■ Problem description
From the listing, collect all lines containing the word "coordinate".

□ □ □ □ □

import Summits.HodgeConjecture.HodgeConjecture.Theorems.HodgeLocusCensusCubicRank4
import Summits.HodgeConjecture.HodgeConjecture.Theorems.HodgeLocusCensusCubicRank6
import Summits.HodgeConjecture.HodgeConjecture.Theorems.HodgeLocusCensusCubicRank8
import Summits.HodgeConjecture.HodgeConjecture.Theorems.HodgeLocusCensusCubicRank10
import Summits.HodgeConjecture.HodgeConjecture.Theorems.HodgeLocusCensusCubicCerts
import Summits.HodgeConjecture.HodgeConjecture.Theorems.HodgeLocusCensusCubicRows
import Summits.HodgeConjecture.HodgeConjecture.Theorems.HodgeLocusCensusTwoPlanes
import Summits.HodgeConjecture.HodgeConjecture.Theorems.HodgeLocusCensusFiveTuple641
import Summits.HodgeConjecture.HodgeConjecture.Theorems.HodgeLocusCensusQuarticRowsPlaneSum
import HarnessLib

/-!
# HodgeLocusCensusCubicCells — the seven CUBIC census rank rows of `HodgeLocusCensusCubicRows` are theorems (cell pub-hlocus, LEAD gen 5, (T39))
HONEST FRAMING: certified instances and evidence bearing on the general Hodge conjecture; no claim.

Assembly file of the d = 3 plane-sum core: each `@[conjecture]`-tagged row `explainedSmooth_n_3_m_{sum,difference}` of `HodgeLocusCensusCubicRows`
(rank of Movasati's matrix [p_{i+j}(δ)] on the Fermat cubic n-fold for δ = [P] ± [P_c], for EVERY field of characteristic 0 and every primitive
sixth root ζ) is proved by identifying its δ with a class list (`PlaneSum.planeList4 / cplaneList6/8/10` of `csumL` / `cdiffL`, using the landed
identities `TwoPlanes.standardP_eq/standardPc_eq`, `FiveTuple641.standardP6_eq/standardPc6_eq`, `PlaneSum.standardP8_eq/standardPc8_eq` and the
new ones below) and applying `ivhsRankEq3_of_cert_n` to the kernel-checked certificate and mode tables of `HodgeLocusCensusCubicCerts`.
Ranks: 7, 19, 38 ([P]+[P_c], n = 6, 8, 10) and 1, 6, 16, 32 ([P]−[P_c], n = 4, 6, 8, 10) — the numbers of record of the census (engine A
`hlocus.LinearCycle` and the independent mod-p script), now kernel theorems.
-/

namespace Summit.HodgeConjecture.HodgeConjecture.HodgeLocus.Census.CubicSum

open TwistCells GrSection

/-! ## the schema planes of the cubic rows as head-twisted coordinate planes -/

/-- P_c of (6,3,0): twists (0,1,1,1). -/
theorem standardPc6_0_eq : standardPc 6 0 1 = plane64 0 1 1 1 := by
  unfold standardPc plane64
  congr 1
  funext e
  fin_cases e <;> rfl

/-- P_c of (8,3,1): twists (0,0,1,1,1). -/
theorem standardPc8_1_eq : standardPc 8 1 1 = plane84 0 0 1 1 1 := by
  unfold standardPc plane84
  congr 1
  funext e
  fin_cases e <;> rfl

/-- P of the cubic tenfold rows: the untwisted coordinate 5-plane. -/
theorem standardP10_eq : standardP 10 = cplane10 0 0 0 := by
  unfold standardP cplane10
  congr 1
  funext e
  fin_cases e <;> rfl

/-- P_c of (10,3,2): twists (0,0,0,1,1,1). -/
theorem standardPc10_2_eq : standardPc 10 2 1 = cplane10 1 1 1 := by
  unfold standardPc cplane10
  congr 1
  funext e
  fin_cases e <;> rfl

/-- P_c of (10,3,3): twists (0,0,0,0,1,1). -/
theorem standardPc10_3_eq : standardPc 10 3 1 = cplane10 0 1 1 := by
  unfold standardPc cplane10
  congr 1
  funext e
  fin_cases e <;> rfl

/-! ## [P] + [P_c] -/

/-- δ of (6,3,0)_sum is the class list of `csumL` on X³₆. -/
theorem csum_list6 : [(1, standardP 6), (1, standardPc 6 0 1)] = cplaneList6 csumL := by
  rw [FiveTuple641.standardP6_eq, standardPc6_0_eq]
  simp [cplaneList6, csumL]

/-- PROVED ROW: `explainedSmooth_6_3_0_sum` — rank [p_{i+j}(δ)] = 7. -/
theorem explainedSmooth_6_3_0_sum_holds : explainedSmooth_6_3_0_sum := by
  unfold explainedSmooth_6_3_0_sum ExplainedSmoothRow
  rw [csum_list6]
  exact ivhsRankEq3_of_cert6 csumL csumCert csum_valid csumModeK6 csumOff6 csum_H1_6 csum_H2_6 csum_H3_6

/-- δ of (8,3,1)_sum is the class list of `csumL` on X³₈. -/
theorem csum_list8 : [(1, standardP 8), (1, standardPc 8 1 1)] = cplaneList8 csumL := by
  rw [PlaneSum.standardP8_eq, standardPc8_1_eq]
  simp [cplaneList8, csumL]

/-- PROVED ROW: `explainedSmooth_8_3_1_sum` — rank [p_{i+j}(δ)] = 19. -/
theorem explainedSmooth_8_3_1_sum_holds : explainedSmooth_8_3_1_sum := by
  unfold explainedSmooth_8_3_1_sum ExplainedSmoothRow
  rw [csum_list8]
  exact ivhsRankEq3_of_cert8 csumL csumCert csum_valid csumModeK8 csumOff8 csum_H1_8 csum_H2_8 csum_H3_8

/-- δ of (10,3,2)_sum is the class list of `csumL` on X³₁₀. -/
theorem csum_list10 : [(1, standardP 10), (1, standardPc 10 2 1)] = cplaneList10 csumL := by
  rw [standardP10_eq, standardPc10_2_eq]
  simp [cplaneList10, csumL]

/-- PROVED ROW: `explainedSmooth_10_3_2_sum` — rank [p_{i+j}(δ)] = 38. -/
theorem explainedSmooth_10_3_2_sum_holds : explainedSmooth_10_3_2_sum := by
  unfold explainedSmooth_10_3_2_sum ExplainedSmoothRow
  rw [csum_list10]
  exact ivhsRankEq3_of_cert10 csumL csumCert csum_valid csumModeK10 csumOff10 csum_H1_10 csum_H2_10 csum_H3_10

/-! ## [P] − [P_c] -/

/-- δ of (4,3,0)_difference is the class list of `cdiffL` on X³₄. -/
theorem cdiff_list4 : [(1, standardP 4), (-1, standardPc 4 0 1)] = PlaneSum.planeList4 cdiffL := by
  rw [TwoPlanes.standardP_eq, TwoPlanes.standardPc_eq]
  simp [PlaneSum.planeList4, cdiffL]

/-- PROVED ROW: `explainedSmooth_4_3_0_difference` — rank [p_{i+j}(δ)] = 1. -/
theorem explainedSmooth_4_3_0_difference_holds : explainedSmooth_4_3_0_difference := by
  unfold explainedSmooth_4_3_0_difference ExplainedSmoothRow
  rw [cdiff_list4]
  exact ivhsRankEq3_of_cert4 cdiffL cdiffCert cdiff_valid cdiffModeK4 cdiffOff4 cdiff_H1_4 cdiff_H2_4 cdiff_H3_4

/-- δ of (6,3,1)_difference is the class list of `cdiffL` on X³₆. -/
theorem cdiff_list6 : [(1, standardP 6), (-1, standardPc 6 1 1)] = cplaneList6 cdiffL := by
  rw [FiveTuple641.standardP6_eq, FiveTuple641.standardPc6_eq]
  simp [cplaneList6, cdiffL]

/-- PROVED ROW: `explainedSmooth_6_3_1_difference` — rank [p_{i+j}(δ)] = 6. -/
theorem explainedSmooth_6_3_1_difference_holds : explainedSmooth_6_3_1_difference := by
  unfold explainedSmooth_6_3_1_difference ExplainedSmoothRow
  rw [cdiff_list6]
  exact ivhsRankEq3_of_cert6 cdiffL cdiffCert cdiff_valid cdiffModeK6 cdiffOff6 cdiff_H1_6 cdiff_H2_6 cdiff_H3_6

/-- δ of (8,3,2)_difference is the class list of `cdiffL` on X³₈. -/
theorem cdiff_list8 : [(1, standardP 8), (-1, standardPc 8 2 1)] = cplaneList8 cdiffL := by
  rw [PlaneSum.standardP8_eq, PlaneSum.standardPc8_eq]
  simp [cplaneList8, cdiffL]

/-- PROVED ROW: `explainedSmooth_8_3_2_difference` — rank [p_{i+j}(δ)] = 16. -/
theorem explainedSmooth_8_3_2_difference_holds : explainedSmooth_8_3_2_difference := by
  unfold explainedSmooth_8_3_2_difference ExplainedSmoothRow
  rw [cdiff_list8]
  exact ivhsRankEq3_of_cert8 cdiffL cdiffCert cdiff_valid cdiffModeK8 cdiffOff8 cdiff_H1_8 cdiff_H2_8 cdiff_H3_8

/-- δ of (10,3,3)_difference is the class list of `cdiffL` on X³₁₀. -/
theorem cdiff_list10 : [(1, standardP 10), (-1, standardPc 10 3 1)] = cplaneList10 cdiffL := by
  rw [standardP10_eq, standardPc10_3_eq]
  simp [cplaneList10, cdiffL]

/-- PROVED ROW: `explainedSmooth_10_3_3_difference` — rank [p_{i+j}(δ)] = 32. -/
theorem explainedSmooth_10_3_3_difference_holds : explainedSmooth_10_3_3_difference := by
  unfold explainedSmooth_10_3_3_difference ExplainedSmoothRow
  rw [cdiff_list10]
  exact ivhsRankEq3_of_cert10 cdiffL cdiffCert cdiff_valid cdiffModeK10 cdiffOff10 cdiff_H1_10 cdiff_H2_10 cdiff_H3_10

end Summit.HodgeConjecture.HodgeConjecture.HodgeLocus.Census.CubicSum
import Summits.Parity.GeneralizedHardyLittlewood.Theorems.GreenTaoLevelTwoMNTwoVerticalTruncation
import Summits.Parity.GeneralizedHardyLittlewood.Theorems.GreenTaoLevelTwoMNTwoVerticalWeightsExplicit
import HarnessLib

/-!
# Route `GreenTaoLevelTwo`, crux `MNTwo` (stmt-Parity-21276), line `birth`: the vertical
# approximation along a central frame (the harmonic-analysis core of `stub_verticalReduction`, VII)

Assembly of the harmonic-analysis layer of Green–Tao 2012a Lemma 3.7 from the previous files
(`…VerticalComponents`, `…VerticalSmoothing`, `…VerticalMultiplier`, `…VerticalTruncation`,
`…VerticalWeights`, `…VerticalWeightsExplicit`): along a central frame `ι : ℝ^I ↠ Z(G)` of
`Y = (G/Γ, d)` (translations `L`-Lipschitz, displacement `≤ L‖t‖`), for a `1`-bounded
`M`-Lipschitz `F`, the double smoothing `G = S_r S_r F` and its vertical Fourier components
`G_m` (`m ∈ ℤ^I`) satisfy

* `G_m = Re G_m + i Im G_m` with `Re G_m`, `Im G_m` `1`-bounded and `L³M`-Lipschitz, and
  `(Re G_m, Im G_m)` a vertical character in the skeleton's sense (`components_boundedLipschitz`,
  `components_isVertical`);
* POINTWISE APPROXIMATION (`norm_sub_sum_box_le`): for `r ≠ 0`, `r ≥ 0`, and every box
  `[-K,K]^I`, `|F(x) − ∑_{m ∈ box} G_m(x)| ≤ M L r (1 + L) + |I| A^(|I|-1) T`,
  `A = 1 + Z/(π² r²)`, `T = Z (π² r²)⁻¹ (K+1)^(-1/2)`, `Z = ∑_k |k|^(-3/2)`.

The choice `r ≍ ε/(M L (1+L))`, `K ≍ (M/ε)^O(|I|)` and the packaging into the `happrox`
hypothesis of `…VerticalReductionBookkeeping.mnAt_of_verticalPoly_of_approx` are the last step.

References: B. Green, T. Tao, *The Möbius function is strongly orthogonal to nilsequences*,
Ann. of Math. 175 (2012), Lemma 3.7 and App. A [GreenTao2012Mobius].
-/

noncomputable section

□ □ □ □ □

■ Output below
/-! ## the schema planes of the cubic rows as head-twisted coordinate planes -/
/-- P of the cubic tenfold rows: the untwisted coordinate 5-plane. -/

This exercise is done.